Data for processing >>
import Literature.MathematicalPhysics.QuantumFieldTheory.Balaban1983to89.B6Hprime2101
import Literature.MathematicalPhysics.QuantumFieldTheory.Balaban1983to89.B5Hk163Holder

/-!
# `Balaban1983to89.B6Hprime2132Holder` — T. Bałaban, *Propagators and renormalization transformations for lattice gauge
# theories. II*, Commun. Math. Phys. **96** (1984) 223–250 [Balaban1984PropagatorsII], Sect. C p. 246 (the sentence after
# (2.132)): the DERIVATIVES UP TO THIRD ORDER of `H′_j` and their HÖLDER weights — the `n`-uniform weighted alias sums of the
# (2.101)/(2.132) multipliers, and the strip regularity / exponential kernel decay of the derivative multipliers

statement-level skeleton of published theorems with citation tags; proofs where landed; nothing here is a claim about the Yang–Mills mass gap

PDF held: `paper:balaban1984-cmp96-propagators-rt-ii` (journal page = PDF page + 222); p. 246 [PDF 24] read AS AN IMAGE on
the ×2 render `run/shared/lean/pub/pub-balaban/b2b-balaban-ref1/pages/1984-cmp96-propagators-rt-II/…-p024-x2.png`.

CITATION HEADER (lean-in-tree rule).  WHAT IS REPRODUCED: lit-balaban SKELETON row **B6.Eq2.132** ((2.132) and the sentence
after it, p. 246; until now `typed-existing (PARTIAL proof: kernel decay; derivatives ∕ Hölder absent)`: `…B6Hprime2101`
certifies the momentum representation, the `d`-only strip, the boundedness and the exponential kernel decay of `H′_j`
itself).  THIS FILE adds the DERIVATIVE and HÖLDER half at the same (symbol) level at which the cell certified the
companion sentence of paper I for `H_k` (`…B5Hk163Holder`, B5 p. 29: *"the sum over l of the absolute value of this
expression multiplied by |∂_ν(p′+l)||p′+l|^α is bounded by a constant dependent on d only. This implies bounds on
(1/|x′−x|^α)|∂_ν(H_kB)_μ(x′) − ∂_ν(H_kB)_μ(x)|"*).  Unit `lit-balaban-r03` (B6 reader/typer and fold owner, gen 4), PHASE 2
(G.1/G.2(b)), HOME `run/shared/lean/pub/lit-balaban/`, 2026-08-21.  IMPORTS `…B6Hprime2101` (the regrouped multiplier
`hP` = `h′_l(p′) = ū(p′+l)ρ_l(p′)²/𝒩(p′)` of (2.101), its strip tools, the engine calls) and `…B5Hk163Holder` (the weight
machinery: `norm_dC_le_omega`, `sum_norm_dC_sq_le`, `sum_omega_sq_le_W`, `rpow_half_le_sqrt163`, `cWt`,
`W_rpow_le_prod163`, `sum_prod_rpow_le163`) — all BY NAME; nothing of the tree is restated.

PRINT (p. 246 [PDF 24], verbatim): *"The operator H′_j can be investigated using the momentum representation obtained from
(2.101) [display (2.132)]. This representation together with the analyticity method described in [3] imply that
derivatives of H′_j up to third order, and their local Hölder norms as in (2.67), are uniformly bounded and have a uniform
exponential decay with a decay rate depending on d only."*  No proof and no constants are printed.

TYPED READING (the dictionary of `…B6Hprime2101` / `…B5Hk163Holder`, `ξ = L^{−j} = 1/n`, any `n ≥ 1`).  In momentum
space `(H′_jμ)~(p′+l) = h′_l(p′)μ̃(p′)`; a fine-lattice forward derivative `∂^ξ_ν` in the fine variable multiplies the
`l`-th alias by the symbol `∂_ν(p′+l) = ξ⁻¹(e^{iξ(p′+l)_ν} − 1)` (`B5Hk163Strip.dC`), so the `m`-th derivative
`∂_{ν₁}⋯∂_{ν_m}H′_j` has the alias multipliers `Π_i ∂_{ν_i}(p′+l) · h′_l(p′)`, and — exactly as printed for `H_k` in
paper I p. 29 — a local Hölder quotient of exponent `α` costs the extra weight `|p′+l|^α` (lattice length
`(Σ_ν|∂_ν(p′+l)|²)^{1/2}`, `B5Hk163Holder.wt163` convention).  *"derivatives … up to third order, and their local Hölder
norms … uniformly bounded"* is therefore read as the `n`-UNIFORM bound of the weighted alias sum
`Σ_l ‖h′_l(p′)‖·Π_{i≤m}‖∂_{ν_i}(p′+l)‖·(Σ_ν‖∂_ν(p′+l)‖²)^{α/2}`, `m ≤ 3`, `0 ≤ α < 1` (`weighted_alias_sum_hP_le`), on the
whole zero-free strip (hence at real momenta, `weighted_alias_sum_hP_le_real`); *"uniform exponential decay"* of the
derivative kernels is the strip regularity of the derivative fine-offset multipliers
`G′_{a;ν₁…ν_m}(p′) = Σ_l e^{i(p′+l)·ηa} Π_i∂_{ν_i}(p′+l) h′_l(p′)` (`GHD`, `stripRegular_GHD`) fed to the b04 engine BY NAME
(`latticeKernel_GHD_decay`, `torusKernel_GHD_decay`), as `…B6Hprime2101` did for `m = 0`.  WHY `m ≤ 3` IS THE THRESHOLD:
for `l ≠ 0`, `‖h′_l‖ ≤ c·Π_ν(12/ω_n(l_ν))/W_n(l)²` (two factors `ρ_l`, each with the quadratic gain `1/W_n(l)` of
`B5Hk163Alias.norm_rho_le_W`), the weight is `O(W_n(l)^{(m+α)/2})`, and `W^{(m+α)/2−2} ≤ W^{(α−1)/2}` iff `m ≤ 3`; the
remaining `W^{(α−1)/2}·Π(12/ω)` is summable uniformly in `n` for `α < 1` (`(24ζ(1+(1−α)/d))^d`).

WHAT IS PROVED (0 sorry, 0 new named facts; constants OURS, crude, depending on `d`, `m`, `α` only).  §1 `cHPW`,
`norm_hP_le_W` (the `W`-form bound of `h′_l`, `l ≠ 0`); §2 `wtD` (the `m`-th order weight with Hölder exponent `α`),
`wtD_le_of_ne` (`≤ 17^m·c_wt(d)·W^{(m+α)/2}`), `wtD_zero_le`; §3 `weighted_term_hP_le` (`m ≤ 3`); §4 **`weighted_alias_sum_hP_le`**
(`Σ_l ‖h′_l‖·wtD ≤ C′(d, m, α)` on `Strip d κ`, `κ ≤ κ_N(d)`, every `n ≥ 1`), `weighted_alias_sum_hP_le_real`; §5 the derivative
fine-offset multipliers `GHD`, `GHD_tr`, `norm_GHD_le`, `differentiableAt_GHD`, **`stripRegular_GHD`** (dimension `d+1`,
`m ≤ 3`, bound `MGHD (d+1) m`), **`latticeKernel_GHD_decay`** / `torusKernel_GHD_decay` (*"uniform exponential decay with a
decay rate depending on d only"* — rate `κ_N(d+1)` of `…B6Hprime2101`).
HONEST SCOPE.  (i) As in `…B5Hk163Holder`: the passage from the weighted alias sums to the Hölder quotients of the TYPED
operator `H′_j` on `ℓ²` (Plancherel bookkeeping, B4 Lemma 2.4's argument) is left to the consumer; the constant diverges as
`α → 1`.  (ii) `|p′+l|` is the lattice length.  (iii) Orders `m ≥ 4` are not claimed (and not printed).  (iv) Value = kernel
certificate of a located, asserted step of [Balaban1984PropagatorsII]; NOT summit progress.
-/

open scoped BigOperators Real
open Finset Complex
/-! ## 3. Proposition A3 (A15)–(A16) for ℋ₀ = δ(QB′)δ_{Ax}(B′), Δ = Δ_k, C = C^{(k)} -/

/-- **Proposition A3, (A15)–(A16)** p. 328 [PDF 30] (verbatim: *"HB = CB = Z^{−1}∫_{ℋ₀}exp(−½⟨x,Δx⟩ + ⟨x,B⟩)x dx. (A15) is the
minimum configuration of ½⟨x,Δx⟩ − ⟨x,B⟩, x ∈ ℋ₀. Thus with x = y + CB, ½⟨x,Δx⟩ − ⟨x,B⟩ = ½⟨y,Δy⟩ − ½⟨B,CB⟩, x ∈ ℋ₀. (A16)"*)
AS USED ON p. 319 (*"The proposition is applicable with ℋ₀ the subspace of axial gauge configurations defined by … δ_{k,Ax}(B′) and
the delta function δ(QB′). The covariance C of the proposition then agrees with C^{(k)} defined in (4.3.3)"*): for the constrained form
{ℋ = unit-lattice bond fields, ℋ₀ = W, Δ = Δ_k = (∂H_{k,Ax})^*(∂H_{k,Ax}), C = C^{(k)} = `unitPropagator V′ D Qs W`} the tree's
`ConstrainedForm.EqA15A16` HOLDS (the remaining fields V, Δ₀, G, P of the carrier do not enter (A15)–(A16) and are arbitrary) — from
the Euler–Lagrange equation of the second moment (4.3.3) and the absence of zero modes of ∂H_{k,Ax} on W.
[cite: BalabanImbrieJaffe1985, Prop. A3 (A15)–(A16) p.328] -/
theorem eqA15A16_unit (V' : Submodule ℝ E) (D : E →ₗ[ℝ] F) (Qs : E₁ →ₗ[ℝ] E) (W : Submodule ℝ E₁)
    (hT : ∀ w : W, D (Hop V' D Qs (w : E₁)) = 0 → w = 0) (V0 Δ0 G0 P0 : E₁ →ₗ[ℝ] E₁) :
    ConstrainedForm.EqA15A16
      { H := E₁, ip := fun x y => ⟪x, y⟫, inH0 := fun x => x ∈ W, Δ := deltaOp V' D Qs, V := V0, Δ₀ := Δ0, G := G0,
        P := P0, C := unitPropagator V' D Qs W } := by
  intro J
  set T : E₁ →ₗ[ℝ] F := D ∘ₗ Hop V' D Qs with hTdef
  have hT' : ∀ w : W, T (w : E₁) = 0 → w = 0 := fun w hw => hT w (by simpa [hTdef] using hw)
  set c : E₁ := unitPropagator V' D Qs W J with hc
  have hcW : c ∈ W := axialPropagator_mem W T J
  -- Euler–Lagrange: ⟨T c, T x⟩ = ⟨J, x⟩ on W
  have hEL : ∀ x : E₁, x ∈ W → ⟪T c, T x⟫ = ⟪J, x⟫ := fun x hx =>
    inner_D_axialPropagator (V := W) (D := T) hT' J ⟨x, hx⟩
  have hΔ : ∀ x y : E₁, ⟪x, deltaOp V' D Qs y⟫ = ⟪T x, T y⟫ := fun x y => by
    rw [inner_deltaOp']; rfl
  have hcc : ⟪c, deltaOp V' D Qs c⟫ = ⟪J, c⟫ := by rw [hΔ, hEL c hcW]
  -- (A16)
  have hA16 : ∀ x : E₁, x ∈ W →
      (1 / 2) * ⟪x, deltaOp V' D Qs x⟫ - ⟪x, J⟫ =
        (1 / 2) * ⟪x - c, deltaOp V' D Qs (x - c)⟫ - (1 / 2) * ⟪J, c⟫ := by
    intro x hx
    rw [hΔ, hΔ, map_sub, inner_sub_left, inner_sub_right, inner_sub_right, hEL x hx, real_inner_comm (T c) (T x), hEL x hx,
      hEL c hcW, real_inner_comm x J]
    ring
  refine ⟨hcW, fun x hx => ?_, fun x hx => hA16 x hx⟩
  -- (A15): the minimum, since Δ_k ≥ 0
  dsimp only
  rw [hA16 x hx, hcc, real_inner_comm c J]
  have h0 : 0 ≤ ⟪x - c, deltaOp V' D Qs (x - c)⟫ := deltaOp_nonneg V' D Qs (x - c)
  linarith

Exercise goal >>
Go through the listing above and write out exactly the lines starting with the one holding "Value = kernel" and running through the one holding "have hΔ : ∀", ends included, and no others.

Answer below >>
`α → 1`.  (ii) `|p′+l|` is the lattice length.  (iii) Orders `m ≥ 4` are not claimed (and not printed).  (iv) Value = kernel
certificate of a located, asserted step of [Balaban1984PropagatorsII]; NOT summit progress.
-/

open scoped BigOperators Real
open Finset Complex
/-! ## 3. Proposition A3 (A15)–(A16) for ℋ₀ = δ(QB′)δ_{Ax}(B′), Δ = Δ_k, C = C^{(k)} -/

/-- **Proposition A3, (A15)–(A16)** p. 328 [PDF 30] (verbatim: *"HB = CB = Z^{−1}∫_{ℋ₀}exp(−½⟨x,Δx⟩ + ⟨x,B⟩)x dx. (A15) is the
minimum configuration of ½⟨x,Δx⟩ − ⟨x,B⟩, x ∈ ℋ₀. Thus with x = y + CB, ½⟨x,Δx⟩ − ⟨x,B⟩ = ½⟨y,Δy⟩ − ½⟨B,CB⟩, x ∈ ℋ₀. (A16)"*)
AS USED ON p. 319 (*"The proposition is applicable with ℋ₀ the subspace of axial gauge configurations defined by … δ_{k,Ax}(B′) and
the delta function δ(QB′). The covariance C of the proposition then agrees with C^{(k)} defined in (4.3.3)"*): for the constrained form
{ℋ = unit-lattice bond fields, ℋ₀ = W, Δ = Δ_k = (∂H_{k,Ax})^*(∂H_{k,Ax}), C = C^{(k)} = `unitPropagator V′ D Qs W`} the tree's
`ConstrainedForm.EqA15A16` HOLDS (the remaining fields V, Δ₀, G, P of the carrier do not enter (A15)–(A16) and are arbitrary) — from
the Euler–Lagrange equation of the second moment (4.3.3) and the absence of zero modes of ∂H_{k,Ax} on W.
[cite: BalabanImbrieJaffe1985, Prop. A3 (A15)–(A16) p.328] -/
theorem eqA15A16_unit (V' : Submodule ℝ E) (D : E →ₗ[ℝ] F) (Qs : E₁ →ₗ[ℝ] E) (W : Submodule ℝ E₁)
    (hT : ∀ w : W, D (Hop V' D Qs (w : E₁)) = 0 → w = 0) (V0 Δ0 G0 P0 : E₁ →ₗ[ℝ] E₁) :
    ConstrainedForm.EqA15A16
      { H := E₁, ip := fun x y => ⟪x, y⟫, inH0 := fun x => x ∈ W, Δ := deltaOp V' D Qs, V := V0, Δ₀ := Δ0, G := G0,
        P := P0, C := unitPropagator V' D Qs W } := by
  intro J
  set T : E₁ →ₗ[ℝ] F := D ∘ₗ Hop V' D Qs with hTdef
  have hT' : ∀ w : W, T (w : E₁) = 0 → w = 0 := fun w hw => hT w (by simpa [hTdef] using hw)
  set c : E₁ := unitPropagator V' D Qs W J with hc
  have hcW : c ∈ W := axialPropagator_mem W T J
  -- Euler–Lagrange: ⟨T c, T x⟩ = ⟨J, x⟩ on W
  have hEL : ∀ x : E₁, x ∈ W → ⟪T c, T x⟫ = ⟪J, x⟫ := fun x hx =>
    inner_D_axialPropagator (V := W) (D := T) hT' J ⟨x, hx⟩
  have hΔ : ∀ x y : E₁, ⟪x, deltaOp V' D Qs y⟫ = ⟪T x, T y⟫ := fun x y => by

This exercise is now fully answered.